Beginning with the first line, copy out each line of the material until the line containing "# Calegari–Dimitrov–Tang, after" has been copied as well.

START SUPPLIED RECORDS

import Literature.NumberTheory.Transcendental.CalegariDimitrovTangL2Chi3ModSix
import Literature.NumberTheory.Transcendental.CalegariDimitrovTangL2Chi3Reduction
import Literature.Analysis.SpecialFunctions.TanhPartialFractions
import Mathlib.Tactic
import HarnessLib

/-!
# Calegari–Dimitrov–Tang, after Corollary 2: `ψ₁(n/6)` is irrational for every `n ≥ 1`

Sibling of `CalegariDimitrovTangL2Chi3.lean` (named fact
`Literature.NumberTheory.Transcendental.calegariDimitrovTang_linearIndependent`, CDT 2024
Thm. 1) and of `…ModSix.lean` (Cor. 2, lines 3–4). CDT, p. 3, after Corollary 2: "Note that
since `ψ₁(x+1) − ψ₁(x) + 1/x² = 0`, it also follows from Theorem 1 (together with the fact that
`ψ₁(1) = π²/6` and `ψ₁(1/2) = π²/2`) that `ψ₁(n/6)` is irrational for any `n ∈ ℕ⁺`" — here
`ψ₁(z) = Σ_{k ≥ 0} 1/(z+k)² = ζ(2,z)` is the trigamma function, so that
`ψ₁(n/6) = 36 · Σ_{k ≥ 0} 1/(6k+n)²`.

This file proves that remark, phrased through the series `Σ_{k ≥ 0} 1/(6k+n)²` (Mathlib has no
polygamma function; the last statement rewrites it literally as `Σ_k 1/(k + n/6)²`):

* the six residues: values `Σ 1/(6k+2)² = L(2,χ₋₃)/8 + π²/54`, `Σ 1/(6k+4)² = −L(2,χ₋₃)/8 + π²/54`
  (from the mod-`3` lines), `Σ 1/(6k+3)² = π²/72` (Euler's odd squares), `Σ 1/(6k+6)² = π²/216`
  (`ζ(2)/36`); irrationality of the residues `2, 4` from the fact, of `3, 6` **unconditionally**
  (`CalegariDimitrovTang.irrational_pi_sq`, Lindemann), of `1, 5` in `…ModSix.lean`;
* `calegariDimitrovTang_linearIndependent.irrational_tsum_one_div_six_mul_add_sq` — for every
  `n ≥ 1`, `Σ_{k ≥ 0} 1/(6k+n)²` is irrational (strong induction `n ↦ n + 6`:
  `Σ_k 1/(6k+n+6)² = Σ_k 1/(6k+n)² − 1/n²`, i.e. `ψ₁(x+1) = ψ₁(x) − 1/x²`);
* `calegariDimitrovTang_linearIndependent.irrational_trigamma_div_six` — the same for
  `ψ₁(n/6) = Σ_{k ≥ 0} 1/(k + n/6)²` literally.

No named facts (D-0026); the values are unconditional theorems.

## References

* [CalegariDimitrovTang2024] arXiv:2408.15403, remark after Cor. 2 (p. 3).
-/

noncomputable section

open Filter Real

namespace Literature.NumberTheory.Transcendental

/-! ### The residues `2, 4, 3, 6 (mod 6)`: values -/

/-- `Σ_{k≥0} 1/(6k+2)² = ¼ Σ 1/(3k+1)² = L(2,χ₋₃)/8 + π²/54`. [cite: CalegariDimitrovTang2024, Cor. 2 (p. 3)] -/
theorem tsum_one_div_six_mul_add_two_sq :
    ∑' k : ℕ, 1 / (6 * (k : ℝ) + 2) ^ 2 = L2chi3 / 8 + Real.pi ^ 2 / 54 := by
  have h : ∀ k : ℕ, 1 / (6 * (k : ℝ) + 2) ^ 2 = 1 / 4 * (1 / (3 * (k : ℝ) + 1) ^ 2) := by
    intro k
    rw [show (6 * (k : ℝ) + 2) ^ 2 = 4 * (3 * (k : ℝ) + 1) ^ 2 by ring, ← one_div_mul_one_div]
  simp_rw [h]
  rw [tsum_mul_left, tsum_one_div_three_mul_add_one_sq]
  ring

/-- `Σ_{k≥0} 1/(6k+4)² = ¼ Σ 1/(3k+2)² = −L(2,χ₋₃)/8 + π²/54`. [cite: CalegariDimitrovTang2024, Cor. 2 (p. 3)] -/
theorem tsum_one_div_six_mul_add_four_sq :
    ∑' k : ℕ, 1 / (6 * (k : ℝ) + 4) ^ 2 = -(L2chi3 / 8) + Real.pi ^ 2 / 54 := by
  have h : ∀ k : ℕ, 1 / (6 * (k : ℝ) + 4) ^ 2 = 1 / 4 * (1 / (3 * (k : ℝ) + 2) ^ 2) := by
    intro k
    rw [show (6 * (k : ℝ) + 4) ^ 2 = 4 * (3 * (k : ℝ) + 2) ^ 2 by ring, ← one_div_mul_one_div]
  simp_rw [h]
  rw [tsum_mul_left, tsum_one_div_three_mul_add_two_sq]
  ring

/-- `Σ_{k≥0} 1/(6k+3)² = (1/9) Σ 1/(2k+1)² = π²/72` (`ψ₁(1/2) = π²/2`, Euler's odd squares).
[cite: CalegariDimitrovTang2024, remark after Cor. 2 (p. 3)] -/
theorem tsum_one_div_six_mul_add_three_sq :
    ∑' k : ℕ, 1 / (6 * (k : ℝ) + 3) ^ 2 = Real.pi ^ 2 / 72 := by
  have h : ∀ k : ℕ, 1 / (6 * (k : ℝ) + 3) ^ 2 = 1 / 9 * (1 / (2 * (k : ℝ) + 1) ^ 2) := by
    intro k
    rw [show (6 * (k : ℝ) + 3) ^ 2 = 9 * (2 * (k : ℝ) + 1) ^ 2 by ring, ← one_div_mul_one_div]
  simp_rw [h]
  rw [tsum_mul_left, Literature.Analysis.SpecialFunctions.hasSum_one_div_odd_sq.tsum_eq]
  ring

/-- `Σ_{k≥0} 1/(6k+6)² = (1/36) Σ_{k≥0} 1/(k+1)² = π²/216` (`ψ₁(1) = ζ(2) = π²/6`).
[cite: CalegariDimitrovTang2024, remark after Cor. 2 (p. 3)] -/
theorem tsum_one_div_six_mul_add_six_sq :
    ∑' k : ℕ, 1 / (6 * (k : ℝ) + 6) ^ 2 = Real.pi ^ 2 / 216 := by
  have hz : HasSum (fun k : ℕ => 1 / ((k : ℝ) + 1) ^ 2) (Real.pi ^ 2 / 6) := by
    have h := (hasSum_nat_add_iff (f := fun n : ℕ => 1 / (n : ℝ) ^ 2) 1).mpr
      (by simpa using hasSum_zeta_two)
    refine h.congr_fun fun k => ?_
    push_cast
    rfl
  have h : ∀ k : ℕ, 1 / (6 * (k : ℝ) + 6) ^ 2 = 1 / 36 * (1 / ((k : ℝ) + 1) ^ 2) := by
    intro k
    rw [show (6 * (k : ℝ) + 6) ^ 2 = 36 * ((k : ℝ) + 1) ^ 2 by ring, ← one_div_mul_one_div]
  simp_rw [h]
  rw [tsum_mul_left, hz.tsum_eq]
  ring

/-! ### The residues `2, 4, 3, 6 (mod 6)`: irrationality -/

/-- `Σ 1/(6k+2)²` is irrational (from Theorem 1; coefficient `1/8` of `L(2,χ₋₃)`).
[cite: CalegariDimitrovTang2024, remark after Cor. 2 (p. 3)] -/
theorem calegariDimitrovTang_linearIndependent.irrational_tsum_one_div_six_mul_add_two_sq
    (h : calegariDimitrovTang_linearIndependent) :
    Irrational (∑' k : ℕ, 1 / (6 * (k : ℝ) + 2) ^ 2) := by
  rw [tsum_one_div_six_mul_add_two_sq]
  rintro ⟨q, hq⟩
  have := (h.eq_zero q (-(1 / 54)) (-(1 / 8)) (by push_cast; linarith)).2.2
  norm_num at this

/-- `Σ 1/(6k+4)²` is irrational (from Theorem 1). [cite: CalegariDimitrovTang2024, remark after Cor. 2 (p. 3)] -/
theorem calegariDimitrovTang_linearIndependent.irrational_tsum_one_div_six_mul_add_four_sq
    (h : calegariDimitrovTang_linearIndependent) :
    Irrational (∑' k : ℕ, 1 / (6 * (k : ℝ) + 4) ^ 2) := by
  rw [tsum_one_div_six_mul_add_four_sq]
  rintro ⟨q, hq⟩
  have := (h.eq_zero q (-(1 / 54)) (1 / 8) (by push_cast; linarith)).2.2
  norm_num at this

/-- `Σ 1/(6k+3)² = π²/72` is irrational — **unconditionally** (Lindemann, via
`CalegariDimitrovTang.irrational_pi_sq`). [cite: CalegariDimitrovTang2024, remark after Cor. 2 (p. 3)] -/
theorem irrational_tsum_one_div_six_mul_add_three_sq :
    Irrational (∑' k : ℕ, 1 / (6 * (k : ℝ) + 3) ^ 2) := by
  rw [tsum_one_div_six_mul_add_three_sq]
  simpa using CalegariDimitrovTang.irrational_pi_sq.div_natCast (m := 72) (by norm_num)

/-- `Σ 1/(6k+6)² = π²/216` is irrational — **unconditionally**.
[cite: CalegariDimitrovTang2024, remark after Cor. 2 (p. 3)] -/
theorem irrational_tsum_one_div_six_mul_add_six_sq :
    Irrational (∑' k : ℕ, 1 / (6 * (k : ℝ) + 6) ^ 2) := by
  rw [tsum_one_div_six_mul_add_six_sq]
  simpa using CalegariDimitrovTang.irrational_pi_sq.div_natCast (m := 216) (by norm_num)

/-! ### All `n ≥ 1`: `ψ₁(n/6)/36 = Σ_{k≥0} 1/(6k+n)²` is irrational -/

/-- **The functional equation `ψ₁(x+1) = ψ₁(x) − 1/x²`, series form**:
`Σ_{k≥0} 1/(6k+n+6)² = Σ_{k≥0} 1/(6k+n)² − 1/n²`. [cite: CalegariDimitrovTang2024, remark after Cor. 2 (p. 3)] -/
theorem tsum_one_div_six_mul_add_add_six_sq (n : ℕ) :
    ∑' k : ℕ, 1 / (6 * (k : ℝ) + ((n + 6 : ℕ) : ℝ)) ^ 2 =
      (∑' k : ℕ, 1 / (6 * (k : ℝ) + n) ^ 2) - 1 / (n : ℝ) ^ 2 := by
  have hs := summable_one_div_six_mul_add_sq n
  rw [hs.tsum_eq_zero_add]
  have e : (fun k : ℕ => 1 / (6 * (k : ℝ) + ((n + 6 : ℕ) : ℝ)) ^ 2)
      = fun k : ℕ => 1 / (6 * ((k + 1 : ℕ) : ℝ) + n) ^ 2 := by
    funext k
    push_cast
    ring
  rw [e]
  push_cast
  ring

/-- **CDT, remark after Corollary 2: `ψ₁(n/6)` is irrational for every `n ∈ ℕ⁺`**, in the form:
`Σ_{k ≥ 0} 1/(6k+n)²` (`= ψ₁(n/6)/36`) is irrational for every `n ≥ 1`. From Theorem 1 through
the six residues (`…ModSix.lean` for `±1`, the four theorems above) and the shift `n ↦ n + 6`.
[cite: CalegariDimitrovTang2024, remark after Cor. 2 (p. 3)] -/
theorem calegariDimitrovTang_linearIndependent.irrational_tsum_one_div_six_mul_add_sq
    (h : calegariDimitrovTang_linearIndependent) {n : ℕ} (hn : n ≠ 0) :
    Irrational (∑' k : ℕ, 1 / (6 * (k : ℝ) + n) ^ 2) := by
  induction n using Nat.strong_induction_on with
  | _ n ih =>
    by_cases h6 : n ≤ 6
    · interval_cases n
      · exact absurd rfl hn
      · simpa using h.irrational_tsum_one_div_six_mul_add_one_sq
      · simpa using h.irrational_tsum_one_div_six_mul_add_two_sq
      · simpa using irrational_tsum_one_div_six_mul_add_three_sq
      · simpa using h.irrational_tsum_one_div_six_mul_add_four_sq
      · simpa using h.irrational_tsum_one_div_six_mul_add_five_sq
      · simpa using irrational_tsum_one_div_six_mul_add_six_sq
    · obtain ⟨m, rfl⟩ : ∃ m, n = m + 6 := ⟨n - 6, by omega⟩
      have hm : m ≠ 0 := by omega
      rw [tsum_one_div_six_mul_add_add_six_sq m]
      have hq : (1 / (m : ℝ) ^ 2) = ((1 / (m : ℚ) ^ 2 : ℚ) : ℝ) := by push_cast; ring
      rw [hq]
      exact Irrational.sub_ratCast _ (ih m (by omega) hm)

/-- **`ψ₁(n/6)` is irrational for every `n ∈ ℕ⁺`**, literally for the trigamma series
`ψ₁(n/6) = Σ_{k ≥ 0} 1/(k + n/6)²` (`= 36 Σ_k 1/(6k+n)²`).
[cite: CalegariDimitrovTang2024, remark after Cor. 2 (p. 3)] -/
theorem calegariDimitrovTang_linearIndependent.irrational_trigamma_div_six
    (h : calegariDimitrovTang_linearIndependent) {n : ℕ} (hn : n ≠ 0) :
    Irrational (∑' k : ℕ, 1 / ((k : ℝ) + n / 6) ^ 2) := by
  have e : ∀ k : ℕ, 1 / ((k : ℝ) + n / 6) ^ 2 = ((36 : ℚ) : ℝ) * (1 / (6 * (k : ℝ) + n) ^ 2) := by
    intro k
    rw [show ((k : ℝ) + n / 6) ^ 2 = (6 * (k : ℝ) + n) ^ 2 / 36 by ring]
    push_cast
    rw [one_div_div, div_eq_mul_one_div]
  simp_rw [e]
  rw [tsum_mul_left]
  exact Irrational.ratCast_mul (h.irrational_tsum_one_div_six_mul_add_sq hn) (by norm_num)

end Literature.NumberTheory.Transcendental
import Summits.QuantumFields.YangMills.Theorems.BalabanUVNodesN15NE2PlusOperatorM1
import HarnessLib

/-!
# THE COARSE REPRESENTATIVE AS A LOCATED INPUT: the gauge-dressed family over PAIRS `(A′, B)` (ANY coarse field `B` within the comparison letters of [B9] (3.35)–(3.36)),
# `NE2PlusOperatorM1` for it hypothesis-free; the linearised block mean (model-level item (C3) of FILES 30∕39) becomes ONE admissible choice (dag-n15-c g10, FILE 42; N15 = NE2, s1)

`--kind definition --supports stmt-QuantumFields-20544 --as helper` (K3⁷; count-neutral).  Imports BY NAME this seat's FILE 39 `…NE2PlusOperatorM1` (`NE2PlusOperatorM1`, ★★★
`ne2PlusOperatorM1_twoSided_of_letters`; through it FILE 30 `v1cfgFX`, FILE 29b ★★ `twoSidedLettersX_of_gauge`, FILE 27 `fgInstanceV1G` ∕ ★★ `uniform_layer_fullGM₂R`, FILE 26
`gaugeLetters_of_mean`, FILE 24 `bgInstanceM₂R` ∕ `bgFamilyM₂R` ∕ `TwoSidedLetters`, g3 `v1GaugeBg` ∕ `v1GaugePairing`); nothing in the tree is modified.

WHY∕WHAT.  In FILES 30∕35∕38∕39 the coarse coefficients are read from the LINEARISED block mean `Ā = gavgM π A′` — model-level item (C3) (Bałaban's averaging (3.36)∕[15] is
nonlinear).  The estimates never use `B = Ā`, only five COMPARISON LETTERS between `A′` and `B` (FILE 29b ★★ `twoSidedLettersX_of_gauge`).  Here the coarse representative is an
INPUT: §1 `v1GaugeBgPair` (configurations `U = (A′, B)`; `Reg335 c α₀ U` = the C² letters of `A′` at `r = cMα₀` AND the five comparison letters of `B` at `(Cr, η)`;
`reg335_v1GaugeBgPair_iff`), `v1GaugePairingP` (g3's pairing with `avg := Prod.snd`), `fgInstanceV1GP`, `fgFamilyV1XP` (readings `v1cfgFX … U.1` ∕ `v1cfgFX … U.2`),
`fgInstanceV1GP_gf_M`; §2 ★★ `twoSidedLettersXP_torus`; §3 ★★★ `ne2PlusOperatorM1_fullGM₂_v1XP_of_entry2`, ★★★ **`ne2PlusOperatorM1_fullGM₂_v1XP : NE2PlusOperatorM1 c₃₅
(fgInstanceV1GP d 𝔄 ι hL C) (fgFamilyV1XP d 𝔄 ι e hL C b)`** (every `C ≥ 0`, hypothesis-free — for EVERY admissible coarse representative, the nonlinear average included AS SOON AS
it is shown admissible, not done here), `ne2PlusOperator_fullGM₂_v1XP`, `_dim4`; §4 ★ `reg335_pair_of_mean` (the linear mean IS admissible, `C = 2(d+2)`) and `fgFamilyV1XP_e_mean`
(the pair family at `(A′, Ā)` reads FILE 30's family at `A′`, `rfl`), `ne2PlusOperatorM1_fullGM₂_v1X_of_pair` (the pair theorem at `C = 2(d+2)` gives back FILE 39's, `c₃₅ ≥ 0`).

HONEST FRAMING.  (C3) is now a LOCATED HYPOTHESIS on the configuration (the comparison letters), not discharged for Bałaban's nonlinear average; the other model-level items are as in
FILE 39 (flat base point `U ≡ 1` of the dressing, `DRD*` ∕ `aQ*Q` at `U ≡ 1`, C² reading of (3.35)–(3.36) in one global gauge, `𝔤 ↦ 𝔄` with coordinates).  No new estimate (29b's
letters + FILE 39's socket).  NE2⁺ as printed NOT PRINTED; count-neutral; N15 NOT discharged; one finite torus at fixed ε — NOT ℝ⁴, NOT infinite volume, NOT OS, NOT a mass gap, NOT Clay.
-/

noncomputable section

namespace Summit.QuantumFields.YangMills.BalabanUVNodes.N15.BackgroundLayer

open Literature.MathematicalPhysics.QuantumFieldTheory.Balaban1983to89
open Literature.MathematicalPhysics.QuantumFieldTheory.Balaban1983to89.B11SectG (BlockNorm HasMaj RowSum hasMaj_comp hasMaj_comp_exp hasMaj_zero)
open Literature.MathematicalPhysics.QuantumFieldTheory.Balaban1983to89.T4EtaRate (PairedInstance EtaPairing EtaRateIneq342 NE2PlusOperator rateFactor)
open Literature.MathematicalPhysics.QuantumFieldTheory.Balaban1983to89.T4EtaRateDefect (idef idef_apply idef_comp idef_zero rateWeight)
open Literature.MathematicalPhysics.QuantumFieldTheory.Balaban1983to89.T4EtaRateCoeffDefect (pull pull_apply diagK diagK_nonneg)
open Literature.MathematicalPhysics.QuantumFieldTheory.Balaban1983to89.B6RandomWalk (Triangle254)
open Summit.QuantumFields.YangMills.BalabanUVNodes.N15.OperatorReadout (opGeo opFamily opGeo_len rateFactor_opGeo etaRateIneq342_of_hasMaj_rateWeight)
open Summit.QuantumFields.YangMills.BalabanUVNodes.N15.MatrixSpecies (mmulOp liftEquiv liftMap liftBlk liftEquiv_apply liftEquiv_symm_apply basisConst basisConst_nonneg)
open Summit.QuantumFields.YangMills.BalabanUVNodes.N15.SiteLayer (hasMaj_exp_comp_diagK hasMaj_diagK_comp_exp hasMaj_add_exp hasMaj_exp_mono)
open Literature.MathematicalPhysics.QuantumFieldTheory.Balaban1983to89.B5Prop11Plancherel (Tor fine unitVec)
open Literature.MathematicalPhysics.QuantumFieldTheory.Balaban1983to89.B5SiteBridgeP12 (MP)
open Literature.MathematicalPhysics.QuantumFieldTheory.Balaban1983to89.B6UnitTorusCarrier (unitTorusGeo triangle254_unitTorusGeo rowSum_unitTorusGeo unitTorusGeo_dist_nonneg unitTorusGeo_len)
open Literature.MathematicalPhysics.QuantumFieldTheory.King1986.Torus (blockOf tdistT tdistT_nonneg tdistT_self)
open Summit.QuantumFields.YangMills.BalabanUVNodes.N15.TwoGrid (gOp symbOp sT sTinv sD sLap paramsOf hasMaj_rate_mono hasMaj_twoGridDefect_div TGIndex TGIndex.Mn)
open Summit.QuantumFields.YangMills.BalabanUVNodes.N15.VectorPiece (blkFine kingPrV blkFine_comp_kingPrV bshiftEquiv bshiftEquiv_apply bshiftEquiv_symm_apply bshiftV bshiftV_apply tensorId tensorId_apply hasMaj_tensorId idef_tensorId kingPrV_bshiftEquiv_pow fibre_conn_kingPrV bshiftEquiv_comm inv_pow_le_rpow)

END SUPPLIED RECORDS

YOUR SOLUTION:
import Literature.NumberTheory.Transcendental.CalegariDimitrovTangL2Chi3ModSix
import Literature.NumberTheory.Transcendental.CalegariDimitrovTangL2Chi3Reduction
import Literature.Analysis.SpecialFunctions.TanhPartialFractions
import Mathlib.Tactic
import HarnessLib

/-!
# Calegari–Dimitrov–Tang, after Corollary 2: `ψ₁(n/6)` is irrational for every `n ≥ 1`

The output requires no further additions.